Today, almost all countries are affected by this pandemic, although the spread is not the same everywhere. Strangely, the spread is maximum in many First World countries like the USA and the UK. Economies around the world are likewise shut down, but with varying degrees. Due to this state of affairs, businesses and economies are affected badly. Many industry segments are not able to function any more, like shopping malls, hotels, theaters, manufacturing and production centers, and e-commerce stores.

What is the financial impact of this lockdown?

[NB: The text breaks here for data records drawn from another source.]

import Literature.NumberTheory.Automorphic.UnitaryGroupBorelPair
import Literature.NumberTheory.Automorphic.AdelicVectorHeightGalois
import HarnessLib

/-!
# The Borel height on the quasi-split unitary group `U(J_N)` (letters for the trace formula of the
# quasi-split group, III a)

Topic `NumberTheory/Automorphic`; namespace `Literature.NumberTheory.Automorphic.UnitaryGroup`.
DEFINITIONS with bodies + proved structure lemmas; no named fact, no `sorry`, no instance, no
notation. Setting: Mok's `U_{E/F}(N) = U(J_N)` (`UnitaryGroup.quasiSplit F E c N`), its standard
Borel pair `B(𝔸_F) = N(𝔸_F) · T(𝔸_F)` (`borelAdelic`, `adelicUnipotent`, `torusAdelic` of letters
I–II, `UnitaryGroupBorelPair`, `UnitaryGroupConstantTerm`).

* `lastRow g = e_N · g ∈ 𝔸_E^N` (the last row of the matrix of `g ∈ U(J_N)(𝔸_F) ≤ GL_N(𝔸_E)`) and
  the **Borel height** `borelHeight g = h(e_N · g)⁻¹ ∈ ℝ≥0`, `h = vecHeight` the height of adelic
  row vectors (Godement; Garrett (2018), §2.2: `η(g) = |det g| · h((0 1) g)⁻²` on `GL_2` — on a
  unitary group `|det g|_𝔸 = 1` and we take the square root).
* PROVED: `lastRow (u g) = lastRow g` for `u ∈ N(𝔸_F)` (`borelHeight_unipotent_mul`);
  `lastRow (b g) = b_{NN} · lastRow g` and `borelHeight (b g) = ‖b_{NN}‖_𝔸⁻¹ · borelHeight g` for
  `b ∈ B(𝔸_F)` (`borelHeight_borel_mul`); on the torus `t = diag(d)` (`c(d_{N-1}) d₀ = 1`):
  `borelHeight (t g) = ‖d₀‖_{𝔸_E} · borelHeight g` (`borelHeight_torus_mul'`, using the
  `Gal(E/F)`-invariance of the idele norm `ideleNorm_galSmul`; for `U(3)`, `t = d(a, b, ā⁻¹)`, the
  factor is `‖a‖_{𝔸_E}`); invariance under the rational Borel `B(F)` (`borelHeight_rational_borel_mul`,
  product formula); `borelHeight (g k) = borelHeight g` whenever `k` preserves heights of row vectors.
  So `log ∘ borelHeight` is a positive multiple of Arthur's `H(g) = H_{P₀}(g) ∈ 𝔞₀ ≅ ℝ` of
  Rogawski (1990), §2.2 (`g = a m n k`, `H_P(g) = log a`), and `T < borelHeight g` is his cut-off
  `τ̂_P(H(g) − T)`; the companion file `UnitaryGroupBorelTruncation` builds the truncation on it.

## References

* P. Garrett, *Modern Analysis of Automorphic Forms by Example* (2018), §2.2 [Garrett2018].
* R. Godement, *Domaines fondamentaux des groupes arithmétiques*, Sém. Bourbaki 257 (1962/63), §1
  [Godement1964].
* J. D. Rogawski, *Automorphic Representations of Unitary Groups in Three Variables* (1990), §2.2
  [Rogawski1990].
-/

noncomputable section

open MeasureTheory NumberField IsDedekindDomain Matrix
open scoped MatrixGroups NNReal

namespace Literature.NumberTheory.Automorphic

namespace UnitaryGroup

variable {F E : Type} [Field F] [NumberField F] [Field E] [NumberField E] [Algebra F E]
  {c : E ≃ₐ[F] E} {N : ℕ}

/-! ## The last row and the Borel height -/

section Height

variable [NeZero N]

/-- **The last row `e_N · g ∈ 𝔸_E^N`** of the matrix of `g ∈ U(J_N)(𝔸_F) ≤ GL_N(𝔸_E)` (row vectors,
`GL_N` acting on the right as in Godement's and Garrett's height formalism). [cite: Garrett2018, §2.2 (PDF p. 83)] -/
def lastRow (g : (quasiSplit F E c N).Adelic) : Fin N → AdeleRing (𝓞 E) E :=
  (adelicVal F E c N _ g : Matrix (Fin N) (Fin N) (AdeleRing (𝓞 E) E)) ⊤

/-- Entries of the last row (definitional). [cite: Garrett2018, §2.2 (PDF p. 83)] -/
theorem lastRow_apply (g : (quasiSplit F E c N).Adelic) (j : Fin N) :
    lastRow g j = (adelicVal F E c N _ g : Matrix (Fin N) (Fin N) (AdeleRing (𝓞 E) E)) ⊤ j := rfl

/-- `lastRow g = e_N ᵥ* g`. [cite: Garrett2018, §2.2 (PDF p. 83)] -/
theorem lastRow_eq_single_vecMul (g : (quasiSplit F E c N).Adelic) :
    lastRow g = Pi.single (⊤ : Fin N) (1 : AdeleRing (𝓞 E) E) ᵥ*
      (adelicVal F E c N _ g : Matrix (Fin N) (Fin N) (AdeleRing (𝓞 E) E)) := by
  rw [Matrix.single_one_vecMul]; rfl

/-- `lastRow g = ξ ᵥ* g` for the rational vector `ξ = e_N ∈ E^N` (`principalVec`). [cite: Garrett2018, §2.2 (PDF p. 83)] -/
theorem lastRow_eq_principalVec_vecMul (g : (quasiSplit F E c N).Adelic) :
    lastRow g = principalVec E (Pi.single (⊤ : Fin N) (1 : E)) ᵥ*
      (adelicVal F E c N _ g : Matrix (Fin N) (Fin N) (AdeleRing (𝓞 E) E)) := by
  have h : principalVec E (Pi.single (⊤ : Fin N) (1 : E)) =
      Pi.single (⊤ : Fin N) (1 : AdeleRing (𝓞 E) E) := by
    funext i
    rw [principalVec_apply]
    by_cases hi : i = ⊤
    · subst hi; rw [Pi.single_eq_same, Pi.single_eq_same, map_one]
    · rw [Pi.single_eq_of_ne hi, Pi.single_eq_of_ne hi, map_zero]
  rw [h, lastRow_eq_single_vecMul]

/-- The last row of `g` has finite height data (it is `ξ g` for the primitive rational vector
`ξ = e_N`). [cite: Garrett2018, §2.2 (PDF p. 82)] -/
theorem isHeightFinite_lastRow (g : (quasiSplit F E c N).Adelic) : IsHeightFinite E (lastRow g) := by
  classical
  rw [lastRow_eq_principalVec_vecMul]
  refine isHeightFinite_principalVec_vecMul (fun h => ?_) _
  have := congrFun h ⊤
  rw [Pi.single_eq_same, Pi.zero_apply] at this
  exact one_ne_zero this

/-- `lastRow (g h) = lastRow g ᵥ* h`. [cite: Garrett2018, §2.2 (PDF p. 83)] -/
theorem lastRow_mul (g h : (quasiSplit F E c N).Adelic) :
    lastRow (g * h) = lastRow g ᵥ* (adelicVal F E c N _ h : Matrix (Fin N) (Fin N) (AdeleRing (𝓞 E) E)) := by
  funext j
  rw [lastRow_apply, map_mul, Units.val_mul, Matrix.mul_apply, Matrix.vecMul, dotProduct]
  rfl

/-- **The last row of an element of `B(𝔸_F)` is `b_{NN} e_N`.** [cite: Garrett2018, §2.2 (PDF p. 83)] -/
theorem lastRow_of_mem_borelAdelic {b : (quasiSplit F E c N).Adelic} (hb : b ∈ borelAdelic F E c N) :
    lastRow b = Pi.single (⊤ : Fin N)
      ((adelicVal F E c N _ b : Matrix (Fin N) (Fin N) (AdeleRing (𝓞 E) E)) ⊤ ⊤) := by
  funext j
  by_cases hj : j = ⊤
  · subst hj; rw [Pi.single_eq_same, lastRow_apply]
  · rw [Pi.single_eq_of_ne hj, lastRow_apply]
    exact (mem_borelAdelic_iff b).1 hb (lt_top_iff_ne_top.2 hj)

/-- The last row of an element of `N(𝔸_F)` is `e_N`. [cite: Garrett2018, §2.2 (PDF p. 83)] -/
theorem lastRow_of_mem_adelicUnipotent {u : (quasiSplit F E c N).Adelic} (hu : u ∈ adelicUnipotent F E c N) :
    lastRow u = Pi.single (⊤ : Fin N) (1 : AdeleRing (𝓞 E) E) := by
  obtain ⟨-, hdiag⟩ := (mem_upperUnitriangular_iff _).1 ((mem_adelicUnipotent_iff u).1 hu)
  rw [lastRow_of_mem_borelAdelic (adelicUnipotent_le_borelAdelic hu), hdiag]

/-- **`N(𝔸_F)`-invariance of the last row**: `lastRow (u g) = lastRow g` for `u ∈ N(𝔸_F)`.
[cite: Garrett2018, §2.2 (PDF p. 83)] -/
theorem lastRow_unipotent_mul {u : (quasiSplit F E c N).Adelic} (hu : u ∈ adelicUnipotent F E c N)
    (g : (quasiSplit F E c N).Adelic) : lastRow (u * g) = lastRow g := by
  rw [lastRow_mul, lastRow_of_mem_adelicUnipotent hu, Matrix.single_one_vecMul]; rfl

/-- **`B(𝔸_F)`-equivariance of the last row**: `lastRow (b g) = b_{NN} · lastRow g` for `b ∈ B(𝔸_F)`.
[cite: Garrett2018, §2.2 (PDF p. 83)] -/
theorem lastRow_borel_mul {b : (quasiSplit F E c N).Adelic} (hb : b ∈ borelAdelic F E c N)
    (g : (quasiSplit F E c N).Adelic) :
    lastRow (b * g) = ((adelicVal F E c N _ b : Matrix (Fin N) (Fin N) (AdeleRing (𝓞 E) E)) ⊤ ⊤) •
      lastRow g := by
  rw [lastRow_mul, lastRow_of_mem_borelAdelic hb, Matrix.single_vecMul]; rfl

/-- The last diagonal entry of `b ∈ B(𝔸_F)` as an idele (its inverse is the last diagonal entry of
`b⁻¹ ∈ B(𝔸_F)`). [cite: Garrett2018, §2.2 (PDF p. 83)] -/
def lastEntryUnit {b : (quasiSplit F E c N).Adelic} (hb : b ∈ borelAdelic F E c N) : (AdeleRing (𝓞 E) E)ˣ where
  val := (adelicVal F E c N _ b : Matrix (Fin N) (Fin N) (AdeleRing (𝓞 E) E)) ⊤ ⊤
  inv := (adelicVal F E c N _ b⁻¹ : Matrix (Fin N) (Fin N) (AdeleRing (𝓞 E) E)) ⊤ ⊤
  val_inv := by
    have h := congrFun (lastRow_borel_mul hb b⁻¹) ⊤
    rw [mul_inv_cancel, Pi.smul_apply, smul_eq_mul, lastRow_apply, lastRow_apply, map_one,
      Units.val_one, Matrix.one_apply_eq] at h
    exact h.symm
  inv_val := by
    have h := congrFun (lastRow_borel_mul (Subgroup.inv_mem _ hb) b) ⊤
    rw [inv_mul_cancel, Pi.smul_apply, smul_eq_mul, lastRow_apply, lastRow_apply, map_one,
      Units.val_one, Matrix.one_apply_eq] at h
    exact h.symm

/-- `lastEntryUnit hb = b_{NN}` (definitional). [cite: Garrett2018, §2.2 (PDF p. 83)] -/
@[simp] theorem coe_lastEntryUnit {b : (quasiSplit F E c N).Adelic} (hb : b ∈ borelAdelic F E c N) :
    (lastEntryUnit hb : AdeleRing (𝓞 E) E) =
      (adelicVal F E c N _ b : Matrix (Fin N) (Fin N) (AdeleRing (𝓞 E) E)) ⊤ ⊤ := rfl

/-- For a torus element `t = diag(d)` the last entry is `d_{N-1}`. [cite: Garrett2018, §2.2 (PDF p. 83)] -/
theorem coe_lastEntryUnit_of_glDiagonal_eq {t : (quasiSplit F E c N).Adelic} {d : Fin N → (AdeleRing (𝓞 E) E)ˣ}
    (hd : glDiagonal N (AdeleRing (𝓞 E) E) d = adelicVal F E c N _ t) :
    (lastEntryUnit (torusAdelic_le_borelAdelic ⟨d, hd⟩) : AdeleRing (𝓞 E) E) = d ⊤ := by
  rw [coe_lastEntryUnit, ← hd, coe_glDiagonal, Matrix.diagonal_apply_eq]

/-- **The Borel height** `borelHeight g = h(e_N · g)⁻¹ ∈ ℝ≥0` of `g ∈ U(J_N)(𝔸_F)`, `h = vecHeight`
the height of adelic row vectors (Godement, Sém. Bourbaki 257, §1; Garrett (2018), §2.2:
`η(g) = |det g| · h((0 1) g)⁻²` on `GL_2(𝔸)`; on a unitary group `|det g|_𝔸 = 1` and we take the
square root). For `g = u · diag(d) · k` with `u ∈ N(𝔸_F)`, `k` height-preserving:
`borelHeight g = ‖d_{N-1}‖_𝔸⁻¹ = ‖d₀‖_{𝔸_E}` (`d_{N-1} = c(d₀)⁻¹` on `T(𝔸_F)`); for `U(3)`,
`t = d(a, b, ā⁻¹)`: `‖a‖_{𝔸_E}`. Up to the positive reparametrisation `exp ∘ (positive multiple)` this is
Arthur's `H(g) = H_{P₀}(g)` of Rogawski (1990), §2.2 (`g = a m n k`, `H_P(g) = log a`), and
`T < borelHeight g` is the cut-off `τ̂_P(H(g) − T)`. [cite: Garrett2018, §2.2 (PDF p. 83)] -/
def borelHeight (g : (quasiSplit F E c N).Adelic) : ℝ≥0 := (vecHeight E (lastRow g))⁻¹

/-- Unfolding `borelHeight`. [cite: Garrett2018, §2.2 (PDF p. 83)] -/
theorem borelHeight_def (g : (quasiSplit F E c N).Adelic) :
    borelHeight g = (vecHeight E (lastRow g))⁻¹ := rfl

/-- **`N(𝔸_F)`-invariance of the Borel height**: `H(u g) = H(g)`. [cite: Garrett2018, §2.2 (PDF p. 83)] -/
theorem borelHeight_unipotent_mul {u : (quasiSplit F E c N).Adelic} (hu : u ∈ adelicUnipotent F E c N)
    (g : (quasiSplit F E c N).Adelic) : borelHeight (u * g) = borelHeight g := by
  rw [borelHeight_def, borelHeight_def, lastRow_unipotent_mul hu]

/-- **`B(𝔸_F)`-equivariance of the Borel height**: `H(b g) = ‖b_{NN}‖_𝔸⁻¹ · H(g)` for `b ∈ B(𝔸_F)`
(Garrett (2018), §2.2: `η(p g) = |a/d| · η(g)`). [cite: Garrett2018, §2.2 (PDF p. 83)] -/
theorem borelHeight_borel_mul {b : (quasiSplit F E c N).Adelic} (hb : b ∈ borelAdelic F E c N)
    (g : (quasiSplit F E c N).Adelic) :
    borelHeight (b * g) = (IdeleClassGroup.ideleNorm E (lastEntryUnit hb))⁻¹ * borelHeight g := by
  rw [borelHeight_def, borelHeight_def, lastRow_borel_mul hb, ← coe_lastEntryUnit hb,
    vecHeight_smul (isHeightFinite_lastRow g), mul_inv]

/-- On the torus: `borelHeight (t g) = ‖d_{N-1}‖_𝔸⁻¹ · borelHeight g` for `t = diag(d) ∈ T(𝔸_F)`.
[cite: Garrett2018, §2.2 (PDF p. 83)] -/
theorem borelHeight_torus_mul {t : (quasiSplit F E c N).Adelic} {d : Fin N → (AdeleRing (𝓞 E) E)ˣ}
    (hd : glDiagonal N (AdeleRing (𝓞 E) E) d = adelicVal F E c N _ t) (g : (quasiSplit F E c N).Adelic) :
    borelHeight (t * g) = (IdeleClassGroup.ideleNorm E (d ⊤))⁻¹ * borelHeight g := by
  rw [borelHeight_borel_mul (torusAdelic_le_borelAdelic ⟨d, hd⟩)]
  congr 3
  exact Units.ext (coe_lastEntryUnit_of_glDiagonal_eq hd)

/-- **Invariance under the rational Borel `B(F)`** (product formula): `H(γ g) = H(g)` for `γ ∈ G(F)`
upper triangular. [cite: Garrett2018, §2.2 (PDF p. 83)] -/
theorem borelHeight_rational_borel_mul (γ : (quasiSplit F E c N).Rational)
    (hγ : (quasiSplit F E c N).toAdelic γ ∈ borelAdelic F E c N) (g : (quasiSplit F E c N).Adelic) :
    borelHeight ((quasiSplit F E c N).toAdelic γ * g) = borelHeight g := by
  -- the last diagonal entry of `γ` is a non-zero element of `E`
  set a : E := (((show ↥(rational F E c N ((StdForm.antidiagonal N).over E)) from γ) : GL (Fin N) E) :
    Matrix (Fin N) (Fin N) E) ⊤ ⊤ with ha
  have hentry : (adelicVal F E c N _ ((quasiSplit F E c N).toAdelic γ) :
      Matrix (Fin N) (Fin N) (AdeleRing (𝓞 E) E)) ⊤ ⊤ = algebraMap E (AdeleRing (𝓞 E) E) a := rfl
  haveI : Nontrivial (AdeleRing (𝓞 E) E) :=
    inferInstanceAs (Nontrivial (InfiniteAdeleRing E × FiniteAdeleRing (𝓞 E) E))
  have ha0 : a ≠ 0 := by
    intro h0
    have hu := (lastEntryUnit hγ).isUnit
    rw [coe_lastEntryUnit, hentry, h0, map_zero] at hu
    exact not_isUnit_zero hu
  rw [borelHeight_def, borelHeight_def, lastRow_borel_mul hγ, hentry,
    show algebraMap E (AdeleRing (𝓞 E) E) a = algebraMap E (AdeleRing (𝓞 E) E) (Units.mk0 a ha0 : Eˣ) from rfl,
    vecHeight_smul_algebraMap (isHeightFinite_lastRow g)]

/-- **Right invariance under height-preserving elements**: if `k` preserves the heights of adelic
row vectors (e.g. `k` in the standard maximal compact subgroup), then `H(g k) = H(g)`.
[cite: Garrett2018, §2.2 (PDF p. 81)] -/
theorem borelHeight_mul_of_forall_vecHeight_vecMul_eq {k : (quasiSplit F E c N).Adelic}
    (hk : ∀ x : Fin N → AdeleRing (𝓞 E) E,
      vecHeight E (x ᵥ* (adelicVal F E c N _ k : Matrix (Fin N) (Fin N) (AdeleRing (𝓞 E) E))) = vecHeight E x)
    (g : (quasiSplit F E c N).Adelic) : borelHeight (g * k) = borelHeight g := by
  rw [borelHeight_def, borelHeight_def, lastRow_mul, hk]

omit [NumberField F] in
/-- The idele norm is invariant under `Aut(E/F)`: `‖σ • a‖_𝔸 = ‖a‖_𝔸` (from the Galois invariance
of vector heights, `vecHeight_galSmul`, on the one-coordinate vector `(a)`; Godement, Sém.
Bourbaki 257, §1.1). [cite: Godement1964, §1.1] -/
theorem ideleNorm_galSmul (σ : E ≃ₐ[F] E) (a : (AdeleRing (𝓞 E) E)ˣ) :
    IdeleClassGroup.ideleNorm E
        (Units.map (MulSemiringAction.toRingHom (E ≃ₐ[F] E) (AdeleRing (𝓞 E) E) σ : _ →* _) a) =
      IdeleClassGroup.ideleNorm E a := by
  classical
  rw [← vecHeight_single (K := E) (0 : Fin 1), ← vecHeight_single (K := E) (0 : Fin 1),
    ← vecHeight_galSmul σ (Pi.single (0 : Fin 1) (a : AdeleRing (𝓞 E) E))]
  congr 1
  funext i
  rw [galSmul_apply, Units.coe_map, MonoidHom.coe_coe, MulSemiringAction.toRingHom_apply]
  by_cases hi : i = 0
  · subst hi; rw [Pi.single_eq_same, Pi.single_eq_same]
  · rw [Pi.single_eq_of_ne hi, Pi.single_eq_of_ne hi, smul_zero]

/-- **Torus law in the first coordinate**: for `t = diag(d) ∈ T(𝔸_F)` (so `c(d_{N-1}) · d₀ = 1`),
`borelHeight (t g) = ‖d₀‖_{𝔸_E} · borelHeight g` (for `U(3)`, `t = d(a, b, ā⁻¹)`: the factor
`‖a‖_{𝔸_E}`; Rogawski (1990), §2.2: `H(a m n k) = log a`). [cite: Rogawski1990, §2.2] -/
theorem borelHeight_torus_mul' {t : (quasiSplit F E c N).Adelic} {d : Fin N → (AdeleRing (𝓞 E) E)ˣ}
    (hd : glDiagonal N (AdeleRing (𝓞 E) E) d = adelicVal F E c N _ t) (g : (quasiSplit F E c N).Adelic) :
    borelHeight (t * g) = IdeleClassGroup.ideleNorm E (d 0) * borelHeight g := by
  rw [borelHeight_torus_mul hd]
  congr 1
  -- `c(d ⊤) * d 0 = 1` on the torus (`⊤ = rev 0`)
  have hrel : ∀ i, conjAdele F E c (d (Fin.rev i) : AdeleRing (𝓞 E) E) * (d i : AdeleRing (𝓞 E) E) = 1 := by
    have h := adelicVal_mem_unitaryGroupOfForm t
    rw [← hd] at h
    exact (glDiagonal_mem_unitaryGroupOfForm_antidiagonal_iff _ N d).1 h
  have h0 := hrel 0
  rw [Fin.rev_zero_eq_top] at h0
  have hunit : (Units.map (MulSemiringAction.toRingHom (E ≃ₐ[F] E) (AdeleRing (𝓞 E) E) c : _ →* _) (d ⊤)) *
      d 0 = 1 := by
    ext
    rw [Units.val_mul, Units.coe_map, MonoidHom.coe_coe, MulSemiringAction.toRingHom_apply, Units.val_one,
      ← conjAdele_apply]
    exact h0
  apply inv_eq_of_mul_eq_one_right
  rw [← ideleNorm_galSmul c (d ⊤), ← map_mul, hunit, map_one]

end Height

end UnitaryGroup

end Literature.NumberTheory.Automorphic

Businesses are shutting down, and are unable to pay salaries to their employees. Customers who had taken loans find themselves unable to pay loans back. There is rampant job loss and unemployment, and these problems are only increasing. The economy can face a domino effect as loan services will be taking a direct hit. If this happens, fixed income will get affected as well. Debt papers of all kinds shall be affected if this happens, and shall be followed by rating downgrades. Those who hold debt papers shall not receive principal and interest. As you can see, banks shall be affected by these trends. 

These things happen when businesses are not able to continue operating in such conditions in the long run, and have no one to help them. However, governments do intervene to help, because governments do not wish to see massive job losses and a complete downslide of the economy. With the government helping, all is not as bad as it seems.

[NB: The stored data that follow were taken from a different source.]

/-- The degree realised in ANY untilt equals the degree read in the fixed location `F`: `‖y^♯‖_K = ‖y‖_F`. PROVED from the isometry datum
— so two structures `S`, `S′` over the same `F` assign the SAME degree to `y` «even as the untilt moves». [claim: Joshi2021ATS1, status: disputed] -/
theorem degK_eq (S S' : ArithHolStructure X A F) (y : F) : S.degK y = S'.degK y := by
  unfold degK; rw [S.norm_sharp, S'.norm_sharp]

/-- Half of Prop. 4.1.7 (1)'s value-group clause is then automatic: every norm value of `F` is a norm value of `K` (via `y ↦ y^♯`).
PROVED; the converse inclusion (every `|a|_K` is some `|y|_F` — [Scholze 2012, Lem. 3.4 (iii)]) is the content of the claim
`SameValueGroup`. [folklore] -/
theorem range_norm_F_subset (S : ArithHolStructure X A F) :
    Set.range (fun y : F => ‖y‖) ⊆ Set.range (fun x : S.U.K => ‖x‖) := by
  rintro _ ⟨y, rfl⟩
  exact ⟨S.sharp y, S.norm_sharp y⟩

/-- `y^♯ = 0 ↔ y = 0` (isometry). PROVED. [folklore] -/
theorem sharp_eq_zero_iff (S : ArithHolStructure X A F) (y : F) : S.sharp y = 0 ↔ y = 0 := by
  rw [← norm_eq_zero, S.norm_sharp, norm_eq_zero]

end ArithHolStructure

end Summit.ABC.IUTFork.Joshi.ATS1

end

However, at an individual level, it is still important to evaluate your financial situation, such as your investments. The important thing in this situation is capital protection and the importance of regular payments. In this article, we are going to discuss some investment avenues that are appealing due to their safety and low-risk nature.

Remember, these debt instruments are issued by the government or by their associated bodies like the PSUs. These carry low-risk and in such financial situations, these are safe haven investments. Here are some of them:

Bharat Bond Fund

This is an AAA-rated investment option, and therefore is quite safe. Bharat Bond Fund tracks the Nifty index. It has low charges and is a passive fund. There are two investment options here: 3-year and 10-year options. The post-tax returns are expected to be higher than most other debt investment options. The fund has the added benefit of being liquid.

Government security funds

These funds are MF schemes and have government securities as underlying instruments of investment. Due to this feature, these funds are risk-free. These funds are actively managed and are held till maturity. The funds have a long tenure and come with the added benefit of liquidity.

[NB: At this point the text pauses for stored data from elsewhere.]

/-- **Pointwise criterion**: `W` is flat-holomorphic as soon as it is complex differentiable at
`proj x` in the flat chart at `x`, for every `x`. [folklore] -/
theorem of_differentiableAt (h : ∀ x, DifferentiableAt ℂ (W ∘ (D.chart x).symm) (D.proj x)) :
    IsFlatHolomorphic D W := by
  refine ⟨fun e he z hz ↦ ?_⟩
  set x := e.symm z with hx
  have hxs : x ∈ e.source := e.map_target hz
  have hz' : D.proj x = z := D.proj_symm_apply he hz
  have heq := D.comp_symm_eventuallyEq W (D.coe_chart x) he (D.mem_chart_source x) hxs
  rw [hz'] at heq
  have h1 : DifferentiableAt ℂ (W ∘ (D.chart x).symm) z := hz' ▸ h x
  exact (h1.congr_of_eventuallyEq heq.symm).differentiableWithinAt

/-- **Local criterion**: `W` is flat-holomorphic as soon as every point lies in the source of SOME
local inverse `e` of `proj` with `W ∘ e⁻¹` holomorphic on `e.target`. [folklore] -/
theorem of_local (h : ∀ x : D, ∃ e : OpenPartialHomeomorph D (ι → ℂ), ⇑e = D.proj ∧ x ∈ e.source ∧
      DifferentiableOn ℂ (W ∘ e.symm) e.target) : IsFlatHolomorphic D W := by
  refine of_differentiableAt fun x ↦ ?_
  obtain ⟨e, he, hx, hd⟩ := h x
  have hmem : D.proj x ∈ e.target := by rw [← he]; exact e.map_source hx
  have h1 : DifferentiableAt ℂ (W ∘ e.symm) (D.proj x) := hd.differentiableAt (e.open_target.mem_nhds hmem)
  exact h1.congr_of_eventuallyEq (D.comp_symm_eventuallyEq W (D.coe_chart x) he (D.mem_chart_source x) hx)

/-- A flat-holomorphic function is analytic in every flat chart. [cite: HormanderSCV1973, Thm 2.2.1 and Thm 2.2.6] -/
theorem analyticAt (hW : IsFlatHolomorphic D W) (x : D) : AnalyticAt ℂ (W ∘ (D.chart x).symm) (D.proj x) :=
  SCV.analyticAt_of_differentiableOn (hW.differentiableOn _ (D.coe_chart x)) (D.chart x).open_target
    (D.proj_mem_chart_target x)

/-- **Flat-holomorphic functions are `C^∞`.** [cite: HormanderSCV1973, Thm 2.2.1 and Thm 2.2.6] -/
theorem contMDiff (hW : IsFlatHolomorphic D W) : ContMDiff 𝓘(ℝ, ι → ℂ) 𝓘(ℝ, ℂ) ∞ W := by
  rw [contMDiff_iff]
  intro x
  have han : AnalyticOnNhd ℂ (W ∘ (D.chart x).symm) (D.chart x).target :=
    SCV.analyticOnNhd_of_differentiableOn (hW.differentiableOn _ (D.coe_chart x)) (D.chart x).open_target
  exact (han.contDiffOn_of_completeSpace (n := ∞)).restrict_scalars ℝ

Banking and PSU Debt Funds

These schemes are safe because these are debt MF with the underlying being PSU debt papers and banking documents. One of the greatest benefits here is that these are ideal for short-term investments. There shall be minimal fluctuation in interest rate as well.

To Conclude

These are some instruments that you can invest in during this time of economic turmoil. As you can see, these are very safe for investing in, and can give benefits whether for the short term, or for the long term.